Aim of the exercise:
From the entries below, copy exactly the lines from the one that contains "# Two-prime positivity" through the one that contains "theorem checkHpRow1_51_weilCert23P : weilCert23PBase.checkHpRow", both included, and only those.

Records provided:

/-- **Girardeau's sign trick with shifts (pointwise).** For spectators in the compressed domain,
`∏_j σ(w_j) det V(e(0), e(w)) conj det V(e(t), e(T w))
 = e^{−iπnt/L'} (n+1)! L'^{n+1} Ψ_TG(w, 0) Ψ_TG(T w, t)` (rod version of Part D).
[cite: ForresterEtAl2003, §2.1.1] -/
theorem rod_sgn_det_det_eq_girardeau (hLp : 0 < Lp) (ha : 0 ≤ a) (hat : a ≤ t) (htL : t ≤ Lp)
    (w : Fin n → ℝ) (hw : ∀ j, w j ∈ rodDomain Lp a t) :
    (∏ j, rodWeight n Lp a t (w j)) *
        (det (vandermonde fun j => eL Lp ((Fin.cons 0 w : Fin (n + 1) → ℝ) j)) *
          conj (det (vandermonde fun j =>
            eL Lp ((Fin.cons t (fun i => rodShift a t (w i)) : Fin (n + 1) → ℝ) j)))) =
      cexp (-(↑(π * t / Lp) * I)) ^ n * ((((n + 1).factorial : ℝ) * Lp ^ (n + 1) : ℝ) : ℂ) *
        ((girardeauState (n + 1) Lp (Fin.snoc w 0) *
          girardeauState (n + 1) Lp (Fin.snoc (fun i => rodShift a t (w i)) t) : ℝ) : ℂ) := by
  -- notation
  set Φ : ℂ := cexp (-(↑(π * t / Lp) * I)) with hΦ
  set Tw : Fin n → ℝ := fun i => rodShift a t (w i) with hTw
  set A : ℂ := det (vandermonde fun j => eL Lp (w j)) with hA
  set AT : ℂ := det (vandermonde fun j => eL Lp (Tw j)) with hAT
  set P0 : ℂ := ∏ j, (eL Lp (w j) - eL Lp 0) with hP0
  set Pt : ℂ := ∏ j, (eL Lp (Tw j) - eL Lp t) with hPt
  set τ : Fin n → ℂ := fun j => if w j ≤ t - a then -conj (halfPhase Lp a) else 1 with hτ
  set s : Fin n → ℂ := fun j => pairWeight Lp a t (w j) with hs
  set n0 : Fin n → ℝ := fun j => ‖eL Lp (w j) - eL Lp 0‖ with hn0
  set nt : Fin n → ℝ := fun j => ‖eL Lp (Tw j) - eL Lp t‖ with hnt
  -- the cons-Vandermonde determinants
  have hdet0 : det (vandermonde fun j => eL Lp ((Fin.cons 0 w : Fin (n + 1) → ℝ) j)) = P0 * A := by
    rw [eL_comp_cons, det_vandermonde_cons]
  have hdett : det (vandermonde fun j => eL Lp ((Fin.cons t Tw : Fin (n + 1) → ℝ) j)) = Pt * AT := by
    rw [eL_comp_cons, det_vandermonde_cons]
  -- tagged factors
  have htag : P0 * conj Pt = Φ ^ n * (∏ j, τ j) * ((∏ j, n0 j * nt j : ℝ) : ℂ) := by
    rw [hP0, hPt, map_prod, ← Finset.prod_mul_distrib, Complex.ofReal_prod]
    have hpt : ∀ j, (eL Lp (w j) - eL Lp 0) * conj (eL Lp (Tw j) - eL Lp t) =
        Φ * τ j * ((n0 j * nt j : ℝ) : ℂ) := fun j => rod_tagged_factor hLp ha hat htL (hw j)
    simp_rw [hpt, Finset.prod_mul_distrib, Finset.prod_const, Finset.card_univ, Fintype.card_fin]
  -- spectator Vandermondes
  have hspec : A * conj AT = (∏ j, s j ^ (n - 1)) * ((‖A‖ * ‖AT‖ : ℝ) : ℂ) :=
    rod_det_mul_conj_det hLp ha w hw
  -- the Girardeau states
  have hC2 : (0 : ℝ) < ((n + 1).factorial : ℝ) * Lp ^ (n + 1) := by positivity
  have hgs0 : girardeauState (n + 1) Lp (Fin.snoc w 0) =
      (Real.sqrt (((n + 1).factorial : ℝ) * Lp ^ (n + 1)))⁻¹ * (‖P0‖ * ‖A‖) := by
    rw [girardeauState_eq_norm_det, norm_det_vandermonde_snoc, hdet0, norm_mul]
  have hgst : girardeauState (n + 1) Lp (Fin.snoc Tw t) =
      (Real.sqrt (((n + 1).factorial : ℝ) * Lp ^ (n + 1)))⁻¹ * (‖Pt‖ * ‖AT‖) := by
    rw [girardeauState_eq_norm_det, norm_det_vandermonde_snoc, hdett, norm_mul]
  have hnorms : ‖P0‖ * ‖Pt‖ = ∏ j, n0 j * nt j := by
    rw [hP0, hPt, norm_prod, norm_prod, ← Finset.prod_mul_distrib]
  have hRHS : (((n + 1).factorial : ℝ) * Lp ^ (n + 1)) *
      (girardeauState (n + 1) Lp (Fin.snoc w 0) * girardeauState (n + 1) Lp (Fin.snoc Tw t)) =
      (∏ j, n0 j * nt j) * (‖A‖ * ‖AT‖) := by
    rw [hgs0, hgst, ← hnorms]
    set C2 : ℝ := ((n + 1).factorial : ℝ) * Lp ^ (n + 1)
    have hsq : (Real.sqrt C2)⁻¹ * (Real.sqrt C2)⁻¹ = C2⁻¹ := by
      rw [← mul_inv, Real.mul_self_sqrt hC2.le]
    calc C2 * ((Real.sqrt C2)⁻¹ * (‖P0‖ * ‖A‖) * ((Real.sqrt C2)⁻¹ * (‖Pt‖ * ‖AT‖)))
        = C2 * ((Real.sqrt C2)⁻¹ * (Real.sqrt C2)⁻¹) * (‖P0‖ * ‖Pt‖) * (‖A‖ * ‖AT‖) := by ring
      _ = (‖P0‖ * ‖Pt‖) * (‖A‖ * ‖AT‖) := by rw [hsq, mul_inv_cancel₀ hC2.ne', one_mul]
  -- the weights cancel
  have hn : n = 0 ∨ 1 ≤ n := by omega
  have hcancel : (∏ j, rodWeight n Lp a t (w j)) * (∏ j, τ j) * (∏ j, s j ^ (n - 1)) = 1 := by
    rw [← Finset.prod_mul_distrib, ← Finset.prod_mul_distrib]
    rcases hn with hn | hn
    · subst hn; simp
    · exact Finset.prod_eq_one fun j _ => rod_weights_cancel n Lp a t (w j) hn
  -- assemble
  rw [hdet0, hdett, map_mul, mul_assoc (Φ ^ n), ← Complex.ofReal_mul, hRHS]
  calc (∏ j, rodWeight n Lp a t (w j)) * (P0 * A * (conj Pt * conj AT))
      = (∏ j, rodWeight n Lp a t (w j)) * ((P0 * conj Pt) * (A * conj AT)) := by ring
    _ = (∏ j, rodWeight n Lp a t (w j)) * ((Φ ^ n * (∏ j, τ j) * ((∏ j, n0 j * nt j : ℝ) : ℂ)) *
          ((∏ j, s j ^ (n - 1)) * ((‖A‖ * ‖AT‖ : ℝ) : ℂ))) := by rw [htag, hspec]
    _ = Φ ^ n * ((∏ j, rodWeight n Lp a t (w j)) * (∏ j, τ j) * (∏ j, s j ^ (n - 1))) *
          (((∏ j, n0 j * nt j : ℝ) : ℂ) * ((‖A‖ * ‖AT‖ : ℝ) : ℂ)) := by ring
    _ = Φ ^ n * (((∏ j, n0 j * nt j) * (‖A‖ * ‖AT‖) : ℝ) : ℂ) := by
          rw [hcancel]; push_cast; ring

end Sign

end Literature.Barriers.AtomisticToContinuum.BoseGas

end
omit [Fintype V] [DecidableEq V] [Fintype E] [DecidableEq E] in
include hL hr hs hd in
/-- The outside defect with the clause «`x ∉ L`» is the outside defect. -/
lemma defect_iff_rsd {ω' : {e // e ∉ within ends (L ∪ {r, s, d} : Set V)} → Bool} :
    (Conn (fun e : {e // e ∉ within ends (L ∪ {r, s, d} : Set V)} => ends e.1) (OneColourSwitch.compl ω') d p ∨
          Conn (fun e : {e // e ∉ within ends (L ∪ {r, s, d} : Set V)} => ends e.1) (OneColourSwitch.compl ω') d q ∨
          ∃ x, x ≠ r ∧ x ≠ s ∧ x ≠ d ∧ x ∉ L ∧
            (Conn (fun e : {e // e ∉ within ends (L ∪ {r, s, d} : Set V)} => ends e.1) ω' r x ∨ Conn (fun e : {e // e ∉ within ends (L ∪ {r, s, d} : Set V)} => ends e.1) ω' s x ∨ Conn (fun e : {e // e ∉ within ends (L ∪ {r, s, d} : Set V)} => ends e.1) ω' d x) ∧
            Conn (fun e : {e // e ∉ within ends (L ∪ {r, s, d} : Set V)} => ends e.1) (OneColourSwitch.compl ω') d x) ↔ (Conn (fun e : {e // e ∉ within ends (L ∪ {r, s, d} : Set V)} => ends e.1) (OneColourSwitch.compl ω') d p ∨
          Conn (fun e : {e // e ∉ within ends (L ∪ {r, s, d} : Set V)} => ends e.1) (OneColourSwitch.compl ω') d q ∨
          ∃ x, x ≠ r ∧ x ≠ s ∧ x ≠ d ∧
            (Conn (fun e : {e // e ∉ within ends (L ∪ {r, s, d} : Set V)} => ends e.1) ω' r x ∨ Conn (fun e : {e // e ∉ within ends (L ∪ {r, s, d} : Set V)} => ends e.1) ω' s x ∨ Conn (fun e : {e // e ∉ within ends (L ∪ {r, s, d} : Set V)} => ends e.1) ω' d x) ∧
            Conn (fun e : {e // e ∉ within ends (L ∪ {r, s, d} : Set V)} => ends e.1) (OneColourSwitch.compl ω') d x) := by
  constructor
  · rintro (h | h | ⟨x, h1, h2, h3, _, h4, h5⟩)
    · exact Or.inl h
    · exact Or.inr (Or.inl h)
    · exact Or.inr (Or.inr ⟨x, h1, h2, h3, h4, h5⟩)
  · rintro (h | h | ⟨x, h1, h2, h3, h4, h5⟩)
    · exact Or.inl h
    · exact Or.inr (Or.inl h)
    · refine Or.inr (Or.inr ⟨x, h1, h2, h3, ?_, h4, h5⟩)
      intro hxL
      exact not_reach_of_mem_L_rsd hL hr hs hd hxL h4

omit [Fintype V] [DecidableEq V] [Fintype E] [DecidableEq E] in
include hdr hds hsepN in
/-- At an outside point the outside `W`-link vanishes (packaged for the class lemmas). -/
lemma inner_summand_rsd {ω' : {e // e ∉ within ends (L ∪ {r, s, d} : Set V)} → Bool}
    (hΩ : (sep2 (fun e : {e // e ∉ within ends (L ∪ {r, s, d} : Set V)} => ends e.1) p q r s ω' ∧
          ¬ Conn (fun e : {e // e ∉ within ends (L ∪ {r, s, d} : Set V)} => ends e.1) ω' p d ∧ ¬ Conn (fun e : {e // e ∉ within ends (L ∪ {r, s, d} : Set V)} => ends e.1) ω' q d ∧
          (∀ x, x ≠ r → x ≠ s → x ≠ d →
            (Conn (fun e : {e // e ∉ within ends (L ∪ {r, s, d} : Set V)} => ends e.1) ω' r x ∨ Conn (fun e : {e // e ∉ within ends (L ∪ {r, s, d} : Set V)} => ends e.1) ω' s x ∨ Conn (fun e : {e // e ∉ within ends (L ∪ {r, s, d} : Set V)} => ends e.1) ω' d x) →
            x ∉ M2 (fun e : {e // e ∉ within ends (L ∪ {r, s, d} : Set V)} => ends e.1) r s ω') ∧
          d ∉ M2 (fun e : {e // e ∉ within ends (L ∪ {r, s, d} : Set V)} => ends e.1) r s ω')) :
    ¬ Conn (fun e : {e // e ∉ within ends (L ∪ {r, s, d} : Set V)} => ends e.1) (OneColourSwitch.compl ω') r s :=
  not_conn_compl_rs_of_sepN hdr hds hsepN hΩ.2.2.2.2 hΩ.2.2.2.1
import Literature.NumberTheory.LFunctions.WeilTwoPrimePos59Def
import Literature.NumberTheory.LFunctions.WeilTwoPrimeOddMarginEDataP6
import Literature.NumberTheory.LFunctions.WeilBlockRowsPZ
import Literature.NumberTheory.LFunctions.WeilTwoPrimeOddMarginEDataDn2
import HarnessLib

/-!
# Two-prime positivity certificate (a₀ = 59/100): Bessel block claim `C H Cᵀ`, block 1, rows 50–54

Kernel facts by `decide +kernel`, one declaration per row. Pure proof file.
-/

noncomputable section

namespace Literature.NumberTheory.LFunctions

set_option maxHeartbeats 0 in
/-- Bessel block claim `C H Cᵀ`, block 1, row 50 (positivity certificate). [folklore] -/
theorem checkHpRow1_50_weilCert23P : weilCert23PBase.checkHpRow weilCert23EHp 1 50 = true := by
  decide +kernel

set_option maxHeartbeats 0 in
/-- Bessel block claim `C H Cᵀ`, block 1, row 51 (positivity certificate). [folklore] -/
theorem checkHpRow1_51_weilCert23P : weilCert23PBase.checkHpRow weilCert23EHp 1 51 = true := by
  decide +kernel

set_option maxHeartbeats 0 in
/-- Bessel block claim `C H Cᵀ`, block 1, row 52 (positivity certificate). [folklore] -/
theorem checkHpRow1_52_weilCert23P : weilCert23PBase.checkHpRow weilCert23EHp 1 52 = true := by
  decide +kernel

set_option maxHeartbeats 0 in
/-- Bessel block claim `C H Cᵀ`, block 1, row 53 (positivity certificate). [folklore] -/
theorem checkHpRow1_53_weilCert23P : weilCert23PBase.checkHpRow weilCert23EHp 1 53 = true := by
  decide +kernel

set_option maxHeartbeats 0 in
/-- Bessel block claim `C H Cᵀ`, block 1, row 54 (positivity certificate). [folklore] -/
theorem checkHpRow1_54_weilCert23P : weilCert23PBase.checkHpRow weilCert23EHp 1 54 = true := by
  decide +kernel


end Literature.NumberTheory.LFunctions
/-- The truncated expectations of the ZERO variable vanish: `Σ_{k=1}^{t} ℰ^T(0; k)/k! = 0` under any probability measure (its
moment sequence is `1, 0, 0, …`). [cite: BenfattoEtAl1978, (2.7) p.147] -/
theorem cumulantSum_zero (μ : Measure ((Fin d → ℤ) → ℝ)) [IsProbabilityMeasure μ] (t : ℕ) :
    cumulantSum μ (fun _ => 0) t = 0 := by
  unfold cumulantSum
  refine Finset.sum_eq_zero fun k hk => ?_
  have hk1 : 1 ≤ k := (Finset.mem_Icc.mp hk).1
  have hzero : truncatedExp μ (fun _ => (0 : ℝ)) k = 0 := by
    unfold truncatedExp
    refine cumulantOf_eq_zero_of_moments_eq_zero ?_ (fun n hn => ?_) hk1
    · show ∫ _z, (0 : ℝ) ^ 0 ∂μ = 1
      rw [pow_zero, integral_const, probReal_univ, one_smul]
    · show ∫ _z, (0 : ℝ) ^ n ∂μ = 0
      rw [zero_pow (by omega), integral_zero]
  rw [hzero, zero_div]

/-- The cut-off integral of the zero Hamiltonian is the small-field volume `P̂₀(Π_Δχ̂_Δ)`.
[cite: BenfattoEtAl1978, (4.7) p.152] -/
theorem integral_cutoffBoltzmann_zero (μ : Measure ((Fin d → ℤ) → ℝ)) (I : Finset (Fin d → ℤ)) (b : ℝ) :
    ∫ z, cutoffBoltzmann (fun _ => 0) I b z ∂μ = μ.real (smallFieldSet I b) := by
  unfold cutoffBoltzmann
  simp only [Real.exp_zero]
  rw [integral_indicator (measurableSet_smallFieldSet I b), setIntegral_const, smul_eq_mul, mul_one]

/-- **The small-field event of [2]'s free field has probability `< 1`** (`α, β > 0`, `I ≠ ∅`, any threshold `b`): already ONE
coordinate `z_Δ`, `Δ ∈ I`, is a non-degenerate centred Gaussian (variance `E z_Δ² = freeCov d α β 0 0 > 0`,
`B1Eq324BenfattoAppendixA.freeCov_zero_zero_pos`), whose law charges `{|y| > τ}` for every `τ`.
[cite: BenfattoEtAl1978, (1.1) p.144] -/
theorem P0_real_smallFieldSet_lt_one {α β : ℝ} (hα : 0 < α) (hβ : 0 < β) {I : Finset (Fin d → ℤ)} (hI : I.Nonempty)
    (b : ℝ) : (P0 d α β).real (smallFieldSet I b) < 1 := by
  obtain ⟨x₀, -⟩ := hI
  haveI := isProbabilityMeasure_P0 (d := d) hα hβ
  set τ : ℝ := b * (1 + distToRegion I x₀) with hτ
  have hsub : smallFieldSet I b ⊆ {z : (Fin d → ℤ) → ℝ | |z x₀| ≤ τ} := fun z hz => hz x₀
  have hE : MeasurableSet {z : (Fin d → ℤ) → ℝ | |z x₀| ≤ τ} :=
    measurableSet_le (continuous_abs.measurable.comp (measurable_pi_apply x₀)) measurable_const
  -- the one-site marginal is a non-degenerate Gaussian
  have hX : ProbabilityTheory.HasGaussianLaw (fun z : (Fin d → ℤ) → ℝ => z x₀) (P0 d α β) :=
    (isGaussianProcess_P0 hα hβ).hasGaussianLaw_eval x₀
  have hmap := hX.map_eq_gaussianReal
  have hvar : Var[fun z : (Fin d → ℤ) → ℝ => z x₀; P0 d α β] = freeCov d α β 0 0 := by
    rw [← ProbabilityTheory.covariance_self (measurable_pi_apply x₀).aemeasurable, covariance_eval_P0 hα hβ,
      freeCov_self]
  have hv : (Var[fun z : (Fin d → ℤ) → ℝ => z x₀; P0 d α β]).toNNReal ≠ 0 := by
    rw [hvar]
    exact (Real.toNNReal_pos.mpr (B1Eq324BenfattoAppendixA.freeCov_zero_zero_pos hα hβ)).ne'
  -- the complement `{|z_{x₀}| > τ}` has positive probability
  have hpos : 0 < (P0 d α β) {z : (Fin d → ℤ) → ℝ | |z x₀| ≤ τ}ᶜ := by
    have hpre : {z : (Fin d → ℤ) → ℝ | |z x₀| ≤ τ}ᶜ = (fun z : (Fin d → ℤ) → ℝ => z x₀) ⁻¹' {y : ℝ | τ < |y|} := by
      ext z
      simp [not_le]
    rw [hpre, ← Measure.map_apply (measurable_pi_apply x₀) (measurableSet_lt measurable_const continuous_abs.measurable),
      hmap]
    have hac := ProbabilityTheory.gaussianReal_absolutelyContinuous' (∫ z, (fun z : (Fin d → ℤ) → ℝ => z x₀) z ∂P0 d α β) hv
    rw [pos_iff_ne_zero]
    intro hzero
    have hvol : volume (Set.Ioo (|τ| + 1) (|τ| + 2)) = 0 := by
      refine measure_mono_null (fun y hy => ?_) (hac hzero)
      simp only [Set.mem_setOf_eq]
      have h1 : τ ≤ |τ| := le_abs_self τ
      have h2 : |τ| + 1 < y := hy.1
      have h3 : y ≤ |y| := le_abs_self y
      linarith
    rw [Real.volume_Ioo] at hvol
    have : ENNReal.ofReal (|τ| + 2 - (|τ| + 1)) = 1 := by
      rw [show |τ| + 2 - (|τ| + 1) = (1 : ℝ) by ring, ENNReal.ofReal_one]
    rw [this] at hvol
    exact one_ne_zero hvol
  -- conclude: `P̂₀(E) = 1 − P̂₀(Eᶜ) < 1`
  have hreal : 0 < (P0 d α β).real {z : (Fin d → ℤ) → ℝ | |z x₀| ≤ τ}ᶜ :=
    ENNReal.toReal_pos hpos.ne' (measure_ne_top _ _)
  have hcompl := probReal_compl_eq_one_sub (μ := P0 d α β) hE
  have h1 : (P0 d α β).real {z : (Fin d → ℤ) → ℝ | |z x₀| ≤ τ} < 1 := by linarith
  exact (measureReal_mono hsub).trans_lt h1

Result of this task:
# Two-prime positivity certificate (a₀ = 59/100): Bessel block claim `C H Cᵀ`, block 1, rows 50–54

Kernel facts by `decide +kernel`, one declaration per row. Pure proof file.
-/

noncomputable section

namespace Literature.NumberTheory.LFunctions

set_option maxHeartbeats 0 in
/-- Bessel block claim `C H Cᵀ`, block 1, row 50 (positivity certificate). [folklore] -/
theorem checkHpRow1_50_weilCert23P : weilCert23PBase.checkHpRow weilCert23EHp 1 50 = true := by
  decide +kernel

set_option maxHeartbeats 0 in
/-- Bessel block claim `C H Cᵀ`, block 1, row 51 (positivity certificate). [folklore] -/
theorem checkHpRow1_51_weilCert23P : weilCert23PBase.checkHpRow weilCert23EHp 1 51 = true := by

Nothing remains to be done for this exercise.